I literally LOLed when I read the "fancy new OOP" bit. But yeah, that's demoscene for you :)
As I said, the only "bad design decision" I tried to circumvent with the whole reference tracking stuff is "people making mistakes". Sound effects behave a bit differently than most other stuff you have to deal with in game programming, because they're much more dynamic and get created, deleted, forgotten about and modified all the time, all while it's YOU as game programmer who has a reference to it. And sometimes people forget to check for stale references in all of the many places you would have o check for them.
Point is: Programmers ARE sloppy and make mistakes, even the very best ones such as you and I [<- well hidden irony]. You can deny this simple fact as long as you want, but I prefer a system that handles the occasional game programmer fuckup gracefully any time over a system that throws a null pointer exception while the game is in the console manufacturer's approval process and the tester skipped between two menu screens just in the ONE millisecond that triggered a bug (and therefore passed in-house QA for months).
"good design" is a very important thing to have, but things in the real world sometimes work differently.
And if you try to translate the above post into something that at least resembles actual English, you might even understand me! Haha!
I don't imagine programmers are perfect ;). And I'm not dismissing things like GC as "an easy way out for the sloppy programmer" or anything. It could well be that GC built into the language is just the natural evolution of what everyone's doing anyway with their own code, same as the way more and more programmers discovered the benefits of grouping together data structures and functions (etc. etc.), which I guess ultimately lead to a standard notion of object-orientation that found its way into compilers.
Like I said, I get why you end up with objects that are referenced from all over the place. Haven't done much in the way of sound engines, but I have done physics, and it's more or less the same deal.
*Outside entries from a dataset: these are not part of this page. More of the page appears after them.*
/-- R26 Table 1, family B235, vector `c2 = (1, 2, -2, -1, -2, 2)`: the member `λ = -2`. -/
theorem table_c2 (x y z w : ℚ) : F (-2 : ℚ) x y z w = z^3*w^3 + 2*y^5*w - 2*x*y*z^2*w^2 - x^2*y^2*z*w - 2*x^3*y^3 + 2*x^5*z := by
  unfold F; ring

/-! §0′ The host quadric `Q = V(xy − zw) ≅ ℙ¹×ℙ¹` (Segre `x = s₀t₀, y = s₁t₁, z = s₁t₀, w = s₀t₁`): `Z = V(g)`, `g = s₁²t₁³ − s₀²t₀³` of bidegree `(2,3)`,
`H_λ·Q = L₀ + L_∞ + 2Z` with the rulings `L₀ = V(s₁) = V(y,z) ∋ P₀`, `L_∞ = V(s₀) = V(x,w) ∋ e_z`.  Consequences used in memo §4: `Z²_Q = 2·2·3 = 12`,
`p_a(Z) = (2−1)(3−1) = 2` (the two cusps), `(Z^st)²_{St Q} = 12 − 2² − 2² = 4`, `St Q·Z^st = 2·5 − 2 − 2 = 6`, `deg N_{Z^st/F₂} = 4 + 6 = 10 = 4·5 − 2·2 − 2·2 − 2`. -/

theorem segre_A (s0 s1 t0 t1 : ℚ) : A (s0*t0) (s1*t1) (s1*t0) (s0*t1) = 0 := by unfold A; ring
theorem segre_B (s0 s1 t0 t1 : ℚ) : B (s0*t0) (s1*t1) (s1*t0) (s0*t1) = s1 * (s1^2*t1^3 - s0^2*t0^3) := by unfold B; ring
theorem segre_C (s0 s1 t0 t1 : ℚ) : C (s0*t0) (s1*t1) (s1*t0) (s0*t1) = -(s0 * (s1^2*t1^3 - s0^2*t0^3)) := by unfold C; ring
/-- `F_λ|_Q = −λ·s₀·s₁·g²`: `H_λ ∩ Q = L₀ + L_∞ + 2Z`. -/
theorem segre_F (l s0 s1 t0 t1 : ℚ) : F l (s0*t0) (s1*t1) (s1*t0) (s0*t1) = -(l * s0 * s1 * (s1^2*t1^3 - s0^2*t0^3)^2) := by unfold F; ring
/-- the parametrisation of `Z` on `Q`: `(s₀:s₁) = (1:t³)`, `(t₀:t₁) = (t²:1)` gives `(t², t³, t⁵, 1)`. -/
theorem segre_Z (t : ℚ) : ((1:ℚ)*t^2, t^3*1, t^3*t^2, (1:ℚ)*1) = (t^2, t^3, t^5, (1:ℚ)) := by norm_num; ring

/-- intersection arithmetic of the host lemma (memo §4), recorded as checked numerals:
`Z²_Q = 12`, `(Z^st)² = 4`, `St Q·Z^st = 6`, their sum `10 = deg N_{Z^st/F₂} = deg(−K_{F₂})·Z^st − 2 = (4·5 − 2·2 − 2·2) − 2`;
`(ℓ^st)²_{E_P′} = 1 − 2 = −1`, `E_P′·ℓ^st = −1`, sum `−2 = deg N_{ℓ^st/F₃} = (−K_{F₃})·ℓ^st − 2 = (2 − 2) − 2` (`−K_{F₂}·ℓ = 2`, `E_Z·ℓ^st = 2` = the contact). -/
theorem host_arithmetic :
    (2*2*3 : ℤ) = 12 ∧ (12 - 2^2 - 2^2 : ℤ) = 4 ∧ (2*5 - 2 - 2 : ℤ) = 6 ∧ (4 + 6 : ℤ) = (4*5 - 2*2 - 2*2) - 2 ∧
    (1 - 2 : ℤ) = -1 ∧ ((-1) + (-1) : ℤ) = (2 - 2) - 2 ∧ ((2:ℤ) - 1) * (3 - 1) = 2 := by norm_num

/-- LAW R29-B (contact criterion), the arithmetic: if `ℓ ⊂ E_P ≅ ℙ²` is a line with `length(ℓ ∩ Z^st) = c`, then after the `Z^st` round
`deg N_{ℓ^st} = (ℓ² − c) + (E_P·ℓ) = (1 − c) − 1 = −c`, and both summands are `≥ −1` iff `c ≤ 2`. Instances `c = 0,1,2,3`. -/
theorem contact_law : (∀ c : ℤ, (1 - c) + (-1) = -c) ∧ ((1:ℤ) - 2 ≥ -1) ∧ ¬ ((1:ℤ) - 3 ≥ -1) := by
  refine ⟨fun c => by ring, by norm_num, by norm_num⟩

/-! §1 SOURCE pole `P₀ = [0:0:0:1]`, chart `w = 1`. -/

/-- `fsrc` in coordinates `('x', 'y', 'z')`, weights `(2, 3, 5)` — `F_λ(x,y,z,1)`; `P₀` = origin has multiplicity 3 with tangent cone `z³` (the osculating plane `z = 0` of the cusp, tripled). -/
def fsrc (l p q r : ℚ) : ℚ := r^3 + (-2 : ℚ)*p*q*r^2 + p^2*q^2*r - q^5*l + p^2*q^2*r*l + p^3*q^3*l - p^5*r*l

theorem fsrc_eq_F (l p q r : ℚ) : fsrc l p q r = F l p q r 1 := by
  unfold fsrc F; ring

/-- weighted homogeneity of `fsrc`: weights `(2, 3, 5)`, degree `15`. -/
theorem fsrc_weights (l t p q r : ℚ) : fsrc l (t^2*p) (t^3*q) (t^5*r) = t^15 * fsrc l p q r := by
  unfold fsrc; ring

theorem fsrc_cubic_part (l p q r : ℚ) : fsrc l p q r = r^3 + (-(2:ℚ)*p*q*r^2 + p^2*q^2*r - l*q^5 + l*p^2*q^2*r + l*p^3*q^3 - l*p^5*r) := by
  unfold fsrc; ring

/-- the sink chart `z = 1` in coordinates `(x′,y′,w′)` IS the source chart with `x ↔ y`: `F_λ(p,q,1,r) = fsrc(q,p,r)` — the involution at chart level. -/
theorem sink_chart (l p q r : ℚ) : F l p q 1 r = fsrc l q p r := by
  unfold fsrc F; ring

/-! L1 = (pt)@P₀: the three charts of the point blow-up. -/

/-- `St1` in coordinates `('x', 'y₁', 'z₁')`, weights `(2, 1, 3)` — (pt)@P₀, chart `x` (`y = y₁x, z = z₁x`): `E_P = {x = 0}`, `T₁ ∩ E_P = 3ℓ` with `ℓ = {x = z₁ = 0}`; `Z^st = (y₁², y₁, y₁³)` is TANGENT to `ℓ` at `z₀` = origin. -/
def St1 (l p q r : ℚ) : ℚ := r^3 + (-2 : ℚ)*p*q*r^2 + p^2*q^2*r - p^3*r*l + p^2*q^2*r*l + p^3*q^3*l - p^2*q^5*l

theorem St1_chart (l p q r : ℚ) : fsrc l p (q*p) (r*p) = p^3 * St1 l p q r := by
  unfold fsrc St1; ring

/-- weighted homogeneity of `St1`: weights `(2, 1, 3)`, degree `9`. -/
theorem St1_weights (l t p q r : ℚ) : St1 l (t^2*p) (t*q) (t^3*r) = t^9 * St1 l p q r := by
  unfold St1; ring

theorem St1_trace (l p q r : ℚ) : St1 l 0 q r = r^3 := by
  unfold St1; ring

/-- `St1 ∈ I_ℓ²`, `I_ℓ = (x, z₁)`: explicit decomposition `x²·(…) + x z₁·(…) + z₁²·(…)` (so `T₁` is singular along `ℓ`). -/
theorem St1_in_Iell_sq (l p q r : ℚ) : St1 l p q r = p^2*(q^2*r - p*r*l + q^2*r*l + p*q^3*l - q^5*l) + p*r*((-2 : ℚ)*q*r) + r^2*(r) := by
  unfold St1; ring

/-- HOST: `St Q = V(x y₁ − z₁)` in chart `x`; `T₁|_{St Q} = −λ·x²·y₁·(x − y₁²)²` = `2ℓ + L₀^st + 2Z^st` on the smooth surface `St Q` (coordinates `(x, y₁)`). -/
theorem St1_on_StQ (l p q r : ℚ) : St1 l p q (p*q) = -(l * p^2 * q * (p - q^2)^2) := by
  unfold St1; ring

/-- `St1y` in coordinates `('x₁', 'y', "z₁'")`, weights `(-1, 3, 2)` — (pt)@P₀, chart `y` (`x = x₁y, z = z₁′y`): `E_P = {y = 0}`, `ℓ = {y = z₁′ = 0}`; its far point `f₀` = origin has multiplicity 2, tangent cone `−λy²`; transversal type along `ℓ`: the cusp `λy² = z₁′³·(unit)`. -/
def St1y (l p q r : ℚ) : ℚ := r^3 - q^2*l + (-2 : ℚ)*p*q*r^2 + p^2*q^2*r + p^2*q^2*r*l + p^3*q^3*l - p^5*q^3*r*l

theorem St1y_chart (l p q r : ℚ) : fsrc l (p*q) q (r*q) = q^3 * St1y l p q r := by
  unfold fsrc St1y; ring

theorem St1y_trace (l p q r : ℚ) : St1y l p 0 r = r^3 := by
  unfold St1y; ring

theorem St1y_on_StQ (l p q r : ℚ) : St1y l p q (p*q) = -(l * q^2 * (1 - p^3*q)^2) := by
  unfold St1y; ring

/-- `St1z` in coordinates `("x₁'", "y₁'", 'z')`, weights `(-3, -2, 5)` — (pt)@P₀, chart `z`: constant term 1 — the strict transform misses `E_P` in this chart. -/
def St1z (l p q r : ℚ) : ℚ := 1 + (-2 : ℚ)*p*q*r + p^2*q^2*r^2 + p^2*q^2*r^2*l - q^5*r^2*l - p^5*r^3*l + p^3*q^3*r^3*l

theorem St1z_chart (l p q r : ℚ) : fsrc l (p*r) (q*r) r = r^3 * St1z l p q r := by
  unfold fsrc St1z; ring

theorem St1z_misses (l p q r : ℚ) : St1z l p q 0 = 1 := by
  unfold St1z; ring

/-! Adapted coordinates at `z₀` and L3 = FREE round @`Z^st` (after L2 = (pt)@e_z, which is the `ι`-image of L1 and touches nothing here). -/

/-- `G1` in coordinates `('X', 'y₁', 'V')`, weights `(2, 1, 3)` — adapted coordinates `X = x − y₁²`, `V = z₁ − y₁³` on chart `x`: `Z^st = {X = V = 0}`, `ℓ = {X = −y₁², V = −y₁³}`, `E_P = St E_P = {X + y₁² = 0}`. -/
def G1 (l p q r : ℚ) : ℚ := r^3 + (-2 : ℚ)*p*q*r^2 + q^3*r^2 + p^2*q^2*r - p^3*r*l + (-2 : ℚ)*p*q^4*r + (-2 : ℚ)*p^2*q^2*r*l - p*q^4*r*l + p^2*q^5

theorem G1_def' (l p q r : ℚ) : St1 l (p + q^2) q (r + q^3) = G1 l p q r := by
  unfold St1 G1; ring

/-- weighted homogeneity of `G1`: weights `(2, 1, 3)`, degree `9`. -/
theorem G1_weights (l t p q r : ℚ) : G1 l (t^2*p) (t*q) (t^3*r) = t^9 * G1 l p q r := by
  unfold G1; ring

/-- `G1 ∈ I_{Z^st}² = (X,V)²` explicitly; the transversal quadratic form is `y₁³·(y₁²X² − (2+λ)y₁XV + V²)`, discriminant `λ(λ+4)·y₁⁸`. -/
theorem G1_in_IZst_sq (l p q r : ℚ) : G1 l p q r = p^2*(q^2*r - p*r*l + (-2 : ℚ)*q^2*r*l + q^5) + p*r*((-2 : ℚ)*q*r + (-2 : ℚ)*q^4 - q^4*l) + r^2*(r + q^3) := by
  unfold G1; ring

theorem G1_disc (l p q r : ℚ) : ((-(2:ℚ) - l)*q^4)^2 - 4*(q^5)*(q^3) = l*(l + 4)*q^8 := by
  ring

/-- `TA` in coordinates `('X', 'y₁', 'V₁')`, weights `(2, 1, 1)` — FREE round @`Z^st`, chart `u` (`V = V₁X`, exceptional `X`): `E_Z = {X = 0}`; `Sing = ℓ^st = {X = −y₁², V₁ = y₁}` exactly (kit B3u). -/
def TA (l p q r : ℚ) : ℚ := p*r^3 + (-2 : ℚ)*p*q*r^2 + p*q^2*r - p^2*r*l + q^3*r^2 + (-2 : ℚ)*q^4*r + q^5 + (-2 : ℚ)*p*q^2*r*l - q^4*r*l

theorem TA_chart (l p q r : ℚ) : G1 l p q (r*p) = p^2 * TA l p q r := by
  unfold G1 TA; ring

/-- weighted homogeneity of `TA`: weights `(2, 1, 1)`, degree `5`. -/
theorem TA_weights (l t p q r : ℚ) : TA l (t^2*p) (t*q) (t*r) = t^5 * TA l p q r := by
  unfold TA; ring

/-- `T′ ∩ E_Z` in chart `u`: `3·(fibre over z₀) + two 𝔾ₘ-invariant sections V₁ = s_± y₁`, `s² − (2+λ)s + 1 = 0` (not used by the word). -/
theorem TA_trace (l p q r : ℚ) : TA l 0 q r = q^3 * (r^2 - (2 + l)*q*r + q^2) := by
  unfold TA; ring

/-- HOST after the round: `St Q′ = V(V₁ − y₁)` in chart `u` (`x y₁ − z₁ = X·(y₁ − V₁)`), and `T′|_{St Q′} = −λ·y₁·(X + y₁²)²` = `2ℓ^st + L₀^st`: `ℓ^st ⊂ St Q′` too. -/
theorem StQ_in_G1_coords (l p q r : ℚ) : (p + q^2)*q - (r + q^3) = p*q - r := by
  ring

theorem TA_on_StQ (l p q r : ℚ) : TA l p q q = -(l * q * (p + q^2)^2) := by
  unfold TA; ring

/-- `TB` in coordinates `('X₁', 'y₁', 'V')`, weights `(-1, 1, 3)` — FREE round @`Z^st`, chart `v` (`X = X₁V`, exceptional `V`): linear term `V` (regular at the origin); `Sing = ℓ^st ∩ chart v ⊂ D(X₁V) ⊂ chart u` (kit B3v). -/
def TB (l p q r : ℚ) : ℚ := r + q^3 + (-2 : ℚ)*p*q*r + (-2 : ℚ)*p*q^4 + p^2*q^2*r - p*q^4*l + (-2 : ℚ)*p^2*q^2*r*l - p^3*r^2*l + p^2*q^5

theorem TB_chart (l p q r : ℚ) : G1 l (p*r) q r = r^2 * TB l p q r := by
  unfold G1 TB; ring

theorem TB_linear (l p q r : ℚ) : TB l p q r = r * (1 - 2*p*q + p^2*q^2 - 2*l*p^2*q^2 - l*p^3*r) + q^3 * (1 - (2 + l)*p*q + p^2*q^2) := by
  unfold TB; ring

theorem TB_trace (l p q r : ℚ) : TB l p q 0 = q^3 * (1 - (2 + l)*p*q + p^2*q^2) := by
  unfold TB; ring

/-! L4 = FREE re-entry round @`ℓ^st` (and L5 = its `ι`-image at the sink). Adapted coordinates `a₁ = X + y₁² (= x)`, `c₁ = V₁ − y₁` on chart `u`. -/

/-- `L1` in coordinates `('a₁', 'y₁', 'c₁')`, weights `(2, 1, 1)` — `ℓ^st = {a₁ = c₁ = 0}`; `E_P′ = {a₁ = 0}` (smooth, coordinates `(y₁, c₁)`), `St Q′ = {c₁ = 0}`: `ℓ^st = E_P′ ∩ St Q′` in this chart. -/
def L1 (l p q r : ℚ) : ℚ := p*r^3 + p*q*r^2 - p^2*r*l - p^2*q*l - q^2*r^3

theorem L1_def' (l p q r : ℚ) : TA l (p - q^2) q (r + q) = L1 l p q r := by
  unfold TA L1; ring

/-- weighted homogeneity of `L1`: weights `(2, 1, 1)`, degree `5`. -/
theorem L1_weights (l t p q r : ℚ) : L1 l (t^2*p) (t*q) (t*r) = t^5 * L1 l p q r := by
  unfold L1; ring

/-- `L1 ∈ I_{ℓ^st}² = (a₁,c₁)²` explicitly (so `T′` is singular along `ℓ^st`). -/
theorem L1_in_Iellst_sq (l p q r : ℚ) : L1 l p q r = p^2*(-r*l - q*l) + p*r*(r^2 + q*r) + r^2*(-q^2*r) := by
  unfold L1; ring

/-- `LA` in coordinates `('a₁', 'y₁', 'c₁₁')`, weights `(2, 1, -1)` — round @`ℓ^st`, chart `u′` (`c₁ = c₁₁a₁`, exceptional `a₁`): `E_ℓ = {a₁ = 0}`; REGULAR (kit B4u′). -/
def LA (l p q r : ℚ) : ℚ := -q*l - p*r*l + p*q*r^2 + p^2*r^3 - p*q^2*r^3

theorem LA_chart (l p q r : ℚ) : L1 l p q (r*p) = p^2 * LA l p q r := by
  unfold L1 LA; ring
I'd love to have objects live and die on their own without any containers to answer to. I've even thought of implementing a single super container for all objects, which I guess amounts to implementing my own GC system. The problem is I can't come up with a good enough scheme for it that I can't see just adding a whole other category of potential fuck-ups to the system, unless, that is, I make it extremely strict so that it requires all the connected objects to constantly tell it what they are (and intend to be) doing, which would defeat the purpose of the exercise.
I might just be underestimating modern GC, or the ingenuity of clever people who invent custom pointer classes, but I can't see how something like reference counting actually solves the problem. Just off the top of my head, suppose A references B and wants to release the reference, to hand it over to C. C then registers that it's hanging on to B. Ultimately C is done with B and the system makes sure B is deallocated some time after that.
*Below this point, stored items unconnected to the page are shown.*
import Summits.Ventures.QEC.CircuitDistance.ETowerZeros345DX
import HarnessLib

/-!
# P3-PORT STEP 2 (E-fold tower), sector X: ZERO-FIBRE COMPLETENESS CERTIFICATES, file 3 of 9 (PORT-SPEC N3; `goodFibK_zero` hypothesis `hD`)
(cell `qec`, experiment CDX; emitter idea-1 g5 `zerocert/emit_zeros2.py`; W = 10, half-words of weight ≤ 5)

Brute force anchored at the first slot `a = b·ls·ms` of each block `b < 5`: `zloopk M ok (M a) (2^a) (a+1) ns = true` says every
`k` further slots `ns > i₁ > … > i_k > a` with `M a ⊕ M i₁ ⊕ … ⊕ M i_k = 0` give a word matched in the D-list (`ok = matchedB ls ms 5 DX`);
`zbandk … ilo ihi` = the same with the outer slot restricted to `[ilo, ihi)` (bands glued by `ETowerZeroCert.zspec_of_bands`).
6 theorems, 484345 leaves, ≈ 203 s predicted at 420 µs/leaf.  `decide +kernel` only; nothing here asserts a value of `d_circ`.
-/

set_option maxRecDepth 100000
set_option exponentiation.threshold 1024
set_option linter.unusedVariables false

namespace Summit.Ventures.QEC.CircuitDistance.ETower.Sec345X.Zeros

open Summit.Ventures.QEC.Census Summit.Ventures.QEC.Census.Fold Summit.Ventures.QEC.CircuitDistance.ETower

set_option maxHeartbeats 400000000 in
/-- level B, anchor slot 0 (block 0), 4 further slots from [1,90), outer slot in [78,79): 73150 leaves ≈ 31 s. -/
theorem zcB_b0_k4_i78_79 : zbandK 4 (tab Sec345X.TFB 42) (matchedM 6 3 5 Sec345X.Zeros.DB) (tab Sec345X.TFB 42 0) (2 ^ 0) 1 78 79 = true := by
  decide +kernel

set_option maxHeartbeats 400000000 in
/-- level B, anchor slot 0 (block 0), 4 further slots from [1,90), outer slot in [79,80): 76076 leaves ≈ 32 s. -/
theorem zcB_b0_k4_i79_80 : zbandK 4 (tab Sec345X.TFB 42) (matchedM 6 3 5 Sec345X.Zeros.DB) (tab Sec345X.TFB 42 0) (2 ^ 0) 1 79 80 = true := by
  decide +kernel

set_option maxHeartbeats 400000000 in
/-- level B, anchor slot 0 (block 0), 4 further slots from [1,90), outer slot in [80,81): 79079 leaves ≈ 33 s. -/
theorem zcB_b0_k4_i80_81 : zbandK 4 (tab Sec345X.TFB 42) (matchedM 6 3 5 Sec345X.Zeros.DB) (tab Sec345X.TFB 42 0) (2 ^ 0) 1 80 81 = true := by
  decide +kernel

set_option maxHeartbeats 400000000 in
/-- level B, anchor slot 0 (block 0), 4 further slots from [1,90), outer slot in [81,82): 82160 leaves ≈ 35 s. -/
theorem zcB_b0_k4_i81_82 : zbandK 4 (tab Sec345X.TFB 42) (matchedM 6 3 5 Sec345X.Zeros.DB) (tab Sec345X.TFB 42 0) (2 ^ 0) 1 81 82 = true := by
  decide +kernel

set_option maxHeartbeats 400000000 in
/-- level B, anchor slot 0 (block 0), 4 further slots from [1,90), outer slot in [82,83): 85320 leaves ≈ 36 s. -/
theorem zcB_b0_k4_i82_83 : zbandK 4 (tab Sec345X.TFB 42) (matchedM 6 3 5 Sec345X.Zeros.DB) (tab Sec345X.TFB 42 0) (2 ^ 0) 1 82 83 = true := by
  decide +kernel

set_option maxHeartbeats 400000000 in
/-- level B, anchor slot 0 (block 0), 4 further slots from [1,90), outer slot in [83,84): 88560 leaves ≈ 37 s. -/
theorem zcB_b0_k4_i83_84 : zbandK 4 (tab Sec345X.TFB 42) (matchedM 6 3 5 Sec345X.Zeros.DB) (tab Sec345X.TFB 42 0) (2 ^ 0) 1 83 84 = true := by
  decide +kernel

end Summit.Ventures.QEC.CircuitDistance.ETower.Sec345X.Zeros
But, if something happens in the wrong order, the system may or may not delete B after A has released its hold on it. If GC is done periodically, you have an intermittent bug that probably only shows very rarely. And if it does, A would be unaware of that and pass a NULL pointer to C, and C in turn would carry on using it, unaware that it's already deleted because *NULL is treated as a valid (though inert) object. So you'll still be checking that pointers are not NULL and/or you'll have to keep the inner workings of the garbage collector in mind all the time.
Anyway I don't disagree that once an application or game leaves the developers, it should at most log errors and otherwise try to carry on as if nothing happened. Some object that stops respecting gravity is a lot less frustrating to a player than the whole game crashing.
Like I said, I get why you end up with objects that are referenced from all over the place. Haven't done much in the way of sound engines, but I have done physics, and it's more or less the same deal. I'd love to have objects live and die on their own without any containers to answer to. I've even thought of implementing a single super container for all objects, which I guess amounts to implementing my own GC system. The problem is I can't come up with a good enough scheme for it that I can't see just adding a whole other category of potential fuck-ups to the system, unless, that is, I make it extremely strict so that it requires all the connected objects to constantly tell it what they are (and intend to be) doing, which would defeat the purpose of the exercise.
I might just be underestimating modern GC, or the ingenuity of clever people who invent custom pointer classes, but I can't see how something like reference counting actually solves the problem. Just off the top of my head, suppose A references B and wants to release the reference, to hand it over to C. C then registers that it's hanging on to B. Ultimately C is done with B and the system makes sure B is deallocated some time after that.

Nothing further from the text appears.